The port is not accessible.

| username: tidb狂热爱好者 | Original post link

Ubuntu:
service ufw stop

CentOS:
service firewalld stop
service iptables stop

| username: 霸王龙的日常 | Original post link

Looking at the logs, it seems to be a port issue.

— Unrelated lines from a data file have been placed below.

import Summits.ResolutionOfSingularities.ResolutionOfSingularities.Theorems.FrobeniusClosingPatchingRelPerfectLetterTower
import Summits.ResolutionOfSingularities.ResolutionOfSingularities.Theorems.FrobeniusClosingPatchingRelPerfectCoreRungTowerCharts
import Summits.ResolutionOfSingularities.ResolutionOfSingularities.Theorems.FrobeniusClosingPatchingRelPerfectPointBlowupChartAssembly
import Summits.ResolutionOfSingularities.ResolutionOfSingularities.Theorems.FrobeniusClosingPatchingRelPerfectCoreRungSquarePlusLinearCharts
import HarnessLib

/-!
# Crux `PatchingRelPerfect` (stmt-ResolutionOfSingularities-16161), chain w52 — rung toolkit:
# the TWO-LETTER tower with repeated factors (letters `{ℓ, 1}`)

[OURS · L1 W5.2 · rung tool] The side charts of the contact-migration member's companion
(PLAN-A2-certificate.md, addendum 3 (iii): on the charts `B₀, B₁, B₂` of `Bl_𝔪` the transform is
`uᴺ' · (h♯, 1)(h♯, u)³(h♯, u²)`) need the letter tower of `…LetterTower` WITHOUT the second letter
`o`: letters `L r ∈ {ℓ, 1}`, flag product `∏_{s<N} (c, L 0 ⋯ L s)` (repeated factors allowed).  PROVED:
`isRegular_of_isBlowup_letterTower_two` — every blowing up of `Spec R` along it is regular, for `R`
a regular domain, `(c, ℓ)` quasi-regular with `R/(c, ℓ)` a regular domain and `ℓ ≠ 0` (nothing
else: no third letter, no pair hypothesis).  Same induction as the three-letter case (the `o`-branch
never fires).  Arbitrary regular domains; FORMAT evidence for the core stub only; nothing here is a
statement of the manuscript under review.

## References

* The Stacks Project, Tags 080A, 080B, 0804, 0BIQ. [StacksProject]
* Q. Liu, *Algebraic Geometry and Arithmetic Curves*, OUP 2002, Thm. 8.1.19 (a). [Liu2002]
* U. Görtz, T. Wedhorn, *Algebraic Geometry I*, 2nd ed. 2020, Prop. 13.91 (2), (13.19). [GortzWedhorn2020]
-/

-- `Summit.<Summit>.<Sub>.Theorems` with `Sub = Summit` (single-conjunct summit, D-0017)
set_option linter.dupNamespace false

noncomputable section

open CategoryTheory CategoryTheory.Limits AlgebraicGeometry Literature.AlgebraicGeometry.Resolution
open IsLocalRing

namespace Summit.ResolutionOfSingularities.ResolutionOfSingularities.Theorems

namespace ConeRung

universe u

/-- **The two-letter tower with repeats is regular.**  `R` a regular domain, `(c, ℓ)` quasi-regular,
`R/(c, ℓ)` a regular domain, `ℓ ≠ 0`, `L : ℕ → R` with values in `{ℓ, 1}`: every blowing up of
`Spec R` along `∏_{s<N} (c, L 0 ⋯ L s)` is a regular scheme. [cite: StacksProject, Tag 080A]
[cite: StacksProject, Tag 080B] [cite: Liu2002, Thm. 8.1.19 (a)] [cite: GortzWedhorn2020, Prop. 13.91 (2)] -/
theorem isRegular_of_isBlowup_letterTower_two (N : ℕ) :
    ∀ {R : Type u} [CommRing R] [IsRegularRing R] [IsDomain R] (c ℓ : R) (L : ℕ → R),
      (∀ r, L r = ℓ ∨ L r = 1) →
      IsQuasiRegular (Fin.cons c (fun _ : Fin 1 => ℓ) : Fin 2 → R) →
      IsDomain (R ⧸ Ideal.span {c, ℓ}) → IsRegularRing (R ⧸ Ideal.span {c, ℓ}) → ℓ ≠ 0 →
      ∀ {Y : Scheme.{u}} {f : Y ⟶ Spec (.of R)},
        IsBlowup f (affineBlowup.idealSheaf (∏ s ∈ Finset.range N,
          Ideal.span {c, ∏ r ∈ Finset.range (s + 1), L r})) →
        Scheme.IsRegular Y := by
  induction N with
  | zero =>
    intro R _ _ _ c ℓ L _ _ _ _ _ Y f hf
    rw [Finset.prod_range_zero, Ideal.one_eq_top, affineBlowup.idealSheaf_top] at hf
    haveI : IsIso f := hf.isIso isEffectiveCartier_top
    haveI : IsRegularRing (CommRingCat.of R) := inferInstanceAs (IsRegularRing R)
    exact SectionAscent.TraceIdeal.isRegular_of_iso (asIso f) (Scheme.isRegular_Spec _)
  | succ N ih =>
    intro R _ _ _ c ℓ L hL hcl hDl hRl hℓ0 Y f hf
    haveI := hDl; haveI := hRl
    rcases hL 0 with hL0 | hL0
    swap
    · -- a front letter `1`: the first factor is the unit ideal
      rw [letterTower_one c L hL0 N] at hf
      exact ih c ℓ (fun r => L (r + 1)) (fun r => hL (r + 1)) hcl hDl hRl hℓ0 hf
    -- a front letter `ℓ`: blow up `V(c, ℓ)`
    haveI : IsRegularRing (R ⧸ Ideal.span (Set.range (Fin.cons c (fun _ : Fin 1 => ℓ) :
        Fin 2 → R))) := IsRegularRing.of_ringEquiv (Ideal.quotEquivOfEq (step_span_pair_eq c ℓ))
    rw [letterTower_succ c L N, hL0, step_span_pair_eq c ℓ] at hf
    -- the `c`-chart: the tail is the Cartier divisor `(c̄ᴺ)`
    have h0 : ∀ (Y' : Scheme.{u})
        (ρ : Y' ⟶ Spec (.of (chartRing (Fin.cons c (fun _ : Fin 1 => ℓ) : Fin 2 → R) 0))),
        IsBlowup ρ (affineBlowup.idealSheaf ((∏ s ∈ Finset.range N,
          Ideal.span {c, ∏ r ∈ Finset.range (s + 2), L r}).map
            (chartBase (Fin.cons c (fun _ : Fin 1 => ℓ) : Fin 2 → R) 0))) →
          Scheme.IsRegular Y' := by
      intro Y' ρ hρ
      haveI : IsRegularRing (chartRing (Fin.cons c (fun _ : Fin 1 => ℓ) : Fin 2 → R) 0) :=
        isRegularRing_blowupChart _ 0 hcl
      have hc0 : chartBase (Fin.cons c (fun _ : Fin 1 => ℓ) : Fin 2 → R) 0 c ∈
          nonZeroDivisors _ :=
        reesChartBase_mem_nonZeroDivisors ((Fin.cons c (fun _ : Fin 1 => ℓ) : Fin 2 → R) 0)
          (Ideal.mem_span_range_self (f := (Fin.cons c (fun _ : Fin 1 => ℓ) : Fin 2 → R))
            (x := 0))
      have hl : chartBase (Fin.cons c (fun _ : Fin 1 => ℓ) : Fin 2 → R) 0 (L 0) =
          chartBase (Fin.cons c (fun _ : Fin 1 => ℓ) : Fin 2 → R) 0 c *
            chartGen (Fin.cons c (fun _ : Fin 1 => ℓ) : Fin 2 → R) 0 (Fin.succ 0) := by
        rw [hL0]
        exact reesChartBase_apply_eq_mul_chartGen (Fin.cons c (fun _ : Fin 1 => ℓ) : Fin 2 → R)
          0 (Fin.succ 0)
      rw [map_letterTail_eq_span_pow (chartBase (Fin.cons c (fun _ : Fin 1 => ℓ) :
          Fin 2 → R) 0) c L _ _ rfl hl N] at hρ
      exact isRegular_of_isBlowup_idealSheaf_span_singleton_of_isRegularRing (pow_mem hc0 N) hρ
    -- the `ℓ`-chart: `(ℓ'ᴺ) ·` the tower of `(c', ℓ')` with letters `ψ ∘ L ∘ succ`
    have h1 : ∀ (Y' : Scheme.{u})
        (ρ : Y' ⟶ Spec (.of (chartRing (Fin.cons c (fun _ : Fin 1 => ℓ) : Fin 2 → R)
          (Fin.succ 0)))),
        IsBlowup ρ (affineBlowup.idealSheaf ((∏ s ∈ Finset.range N,
          Ideal.span {c, ∏ r ∈ Finset.range (s + 2), L r}).map
            (chartBase (Fin.cons c (fun _ : Fin 1 => ℓ) : Fin 2 → R) (Fin.succ 0)))) →
          Scheme.IsRegular Y' := by
      intro Y' ρ hρ
      haveI : IsRegularRing (chartRing (Fin.cons c (fun _ : Fin 1 => ℓ) : Fin 2 → R)
        (Fin.succ 0)) := step_isRegularRing c ℓ hcl
      haveI : IsDomain (chartRing (Fin.cons c (fun _ : Fin 1 => ℓ) : Fin 2 → R)
        (Fin.succ 0)) := step_isDomain c ℓ hℓ0
      have hlz : chartBase (Fin.cons c (fun _ : Fin 1 => ℓ) : Fin 2 → R) (Fin.succ 0) ℓ ∈
          nonZeroDivisors _ :=
        reesChartBase_mem_nonZeroDivisors
          ((Fin.cons c (fun _ : Fin 1 => ℓ) : Fin 2 → R) (Fin.succ 0))
          (Ideal.mem_span_range_self (f := (Fin.cons c (fun _ : Fin 1 => ℓ) : Fin 2 → R))
            (x := Fin.succ 0))
      have hl : chartBase (Fin.cons c (fun _ : Fin 1 => ℓ) : Fin 2 → R) (Fin.succ 0) (L 0) =
          chartBase (Fin.cons c (fun _ : Fin 1 => ℓ) : Fin 2 → R) (Fin.succ 0) ℓ := by
        rw [hL0]
      rw [map_letterTail (chartBase (Fin.cons c (fun _ : Fin 1 => ℓ) : Fin 2 → R)
          (Fin.succ 0)) c L _ _
        (reesChartBase_apply_eq_mul_chartGen (Fin.cons c (fun _ : Fin 1 => ℓ) : Fin 2 → R)
          (Fin.succ 0) 0) hl N] at hρ
      have hL' : ∀ r, chartBase (Fin.cons c (fun _ : Fin 1 => ℓ) : Fin 2 → R) (Fin.succ 0)
          (L (r + 1)) = chartBase (Fin.cons c (fun _ : Fin 1 => ℓ) : Fin 2 → R) (Fin.succ 0) ℓ ∨
          chartBase (Fin.cons c (fun _ : Fin 1 => ℓ) : Fin 2 → R) (Fin.succ 0)
            (L (r + 1)) = 1 := fun r => by
        rcases hL (r + 1) with h | h
        · exact Or.inl (by rw [h])
        · exact Or.inr (by rw [h, map_one])
      exact CoreRungTower.isRegular_of_isBlowup_span_singleton_mul (pow_mem hlz N) _
        (fun Y'' ρ' hρ' => ih _ _ (fun r => chartBase (Fin.cons c (fun _ : Fin 1 => ℓ) :
            Fin 2 → R) (Fin.succ 0) (L (r + 1))) hL'
          (stepP_isQuasiRegular_c'ℓ' c ℓ hcl hℓ0)
          (step_isDomain_quot_c'ℓ' c ℓ hcl) (step_isRegularRing_quot_c'ℓ' c ℓ hcl)
          (nonZeroDivisors.ne_zero hlz) hρ') hρ
    exact isRegular_of_isBlowup_mul_of_charts (Fin.cons c (fun _ : Fin 1 => ℓ) : Fin 2 → R) _
      (fun i => Fin.cases (motive := fun i => ∀ (Y' : Scheme.{u})
        (ρ : Y' ⟶ Spec (.of (chartRing (Fin.cons c (fun _ : Fin 1 => ℓ) : Fin 2 → R) i))),
        IsBlowup ρ (affineBlowup.idealSheaf ((∏ s ∈ Finset.range N,
          Ideal.span {c, ∏ r ∈ Finset.range (s + 2), L r}).map
            (chartBase (Fin.cons c (fun _ : Fin 1 => ℓ) : Fin 2 → R) i))) →
          Scheme.IsRegular Y') h0 (fun k => by
            obtain rfl : k = 0 := Subsingleton.elim _ _
            exact h1) i) hf

end ConeRung

end Summit.ResolutionOfSingularities.ResolutionOfSingularities.Theorems

end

  1. Did you run tiup cluster check for a pre-check before installation? This can check for potential risks in the cluster, including disk, firewall, ports, etc.
  2. Is SELinux turned off?
    setenforce 0, temporarily disable it, effective immediately.
    If you only changed the SELinux configuration, it will take effect after a system reboot.
  3. Check if the port is occupied
    lsof -i:20161
    Check all other ports as well. I have encountered a situation where port 9090 was occupied by a system process. If so, consider changing the port.
| username: tidb菜鸟一只 | Original post link

Try telnet 175.27.241.31 2379 on each of the three TiKV hosts.

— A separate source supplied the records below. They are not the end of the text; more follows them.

import Mathlib
import HarnessLib
import Summits.Ventures.LatticeQCDFlow.Exactness.KickedProductTrajectory

/-!
# Multi-step leapfrog with a multiplicative drift: the `n`-step product is a Lipschitz-small perturbation of `p ↦ W_n(0) + nδ·J p` on the momentum ball (discrete Grönwall with bilinear defect)

HONEST FRAMING: exact (Metropolis-corrected) sampling algorithms for lattice gauge theory;
figures of merit are autocorrelation/cost numbers at stated couplings and volumes; no
continuum-physics claim.

Venture `LatticeQCDFlow` (cell pub-lqcd), topic `Exactness`, FANOUT row 9 (eng-latcore, the
engine `latflow.core.hmc.HMC(f, β, 'leapfrog').trajectory(τ, nstep)` / `sun_2d.HMC2D` on `SU(N)`
with `nstep ≥ 2`).  NEW WORK of the cell over Mathlib and the tree's `KickedProductTrajectory.lean`
(`plfTraj`, `PLFBounds`, the one-trajectory bounds); nothing here is cited as a fact.  Printed
counterparts, NAMED ONLY: Duane–Kennedy–Pendleton–Roweth 1987; Bou-Rabee–Sanz-Serna 2018
(irreducibility of HMC for short trajectories); Mackenzie 1989 (long trajectories: nothing asserted).

THE ESTIMATE.  Two trajectories `(W_k, m_k)`, `(W'_k, m'_k)` of `plfTraj ex J G δ` from `(1, p)`,
`(1, p')` with `‖p‖, ‖p'‖ ≤ R`; `θ = δ‖J‖(R + (2n+1)b)` bounds every drift argument, `Θ = nθ` the
total angle, `κ‖J‖ = Kδn²‖J‖`.  One step of the difference is EXACTLY
`eW − e'W' − (x+y) = (W − W' − x) + (e' − 1)(W − W') + (e − e' − d)W + d(W − 1) + (d − y)`
(`plf_step_identity`), whose five terms are bounded by `2θ‖ΔW‖`, `η‖Δa‖C`, `‖Δa‖·2ΘC`, `δ‖J‖‖Δm − Δp‖`
— bilinear in (small angle) × (difference), so the induction closes UNIFORMLY IN `n`:

* `plfSmall J C K η δ b R n = 6Θ(1 + 2C) + 6ηC + 12κ‖J‖` (the smallness number), `plfRate = δ‖J‖·plfSmall/3`;
* **`plfTraj_two_point`** — under `PLFBounds`, `δ ≥ 0`, `Θ ≤ ρ`, `plfSmall ≤ 1`, for `k ≤ n`:
  `‖Δm_k − Δp‖ ≤ K(δ‖J‖ + 3g)k(k+1)‖Δp‖` and `‖ΔW_k − (kδ)•JΔp‖ ≤ 3gk‖Δp‖` (`g = plfRate`);
* **`plfTraj_fst_approx`** — `‖W_n(p) − W_n(p') − (nδ)•J(p − p')‖ ≤ plfSmall·(nδ‖J‖)·‖p − p'‖`;
  `plfTraj_fst_lipschitz` — `‖W_n(p) − W_n(p')‖ ≤ 2nδ‖J‖‖p − p'‖`.

In the engine's variables (`G = −½ε∂S` read at `W·U`, `δ = ε`, `τ = nε`): `Θ ≈ ‖ι‖τ(R + τ·sup‖∂S‖)`,
`κ‖J‖ ≈ ½‖ι‖Lip(∂S)τ²` — all SHORT-TRAJECTORY quantities; nothing is asserted when `plfSmall > 1`.
NOT CLAIMED: measure theory, groups, the exponential (next files); floating point.
-/

noncomputable section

| username: ShawnYan | Original post link

Take another look at the PD logs.

| username: 裤衩儿飞上天 | Original post link

Check the result using tiup cluster check.

| username: ffeenn | Original post link

There is an issue with the PD node. First, check if PD is running normally, then check for any network problems.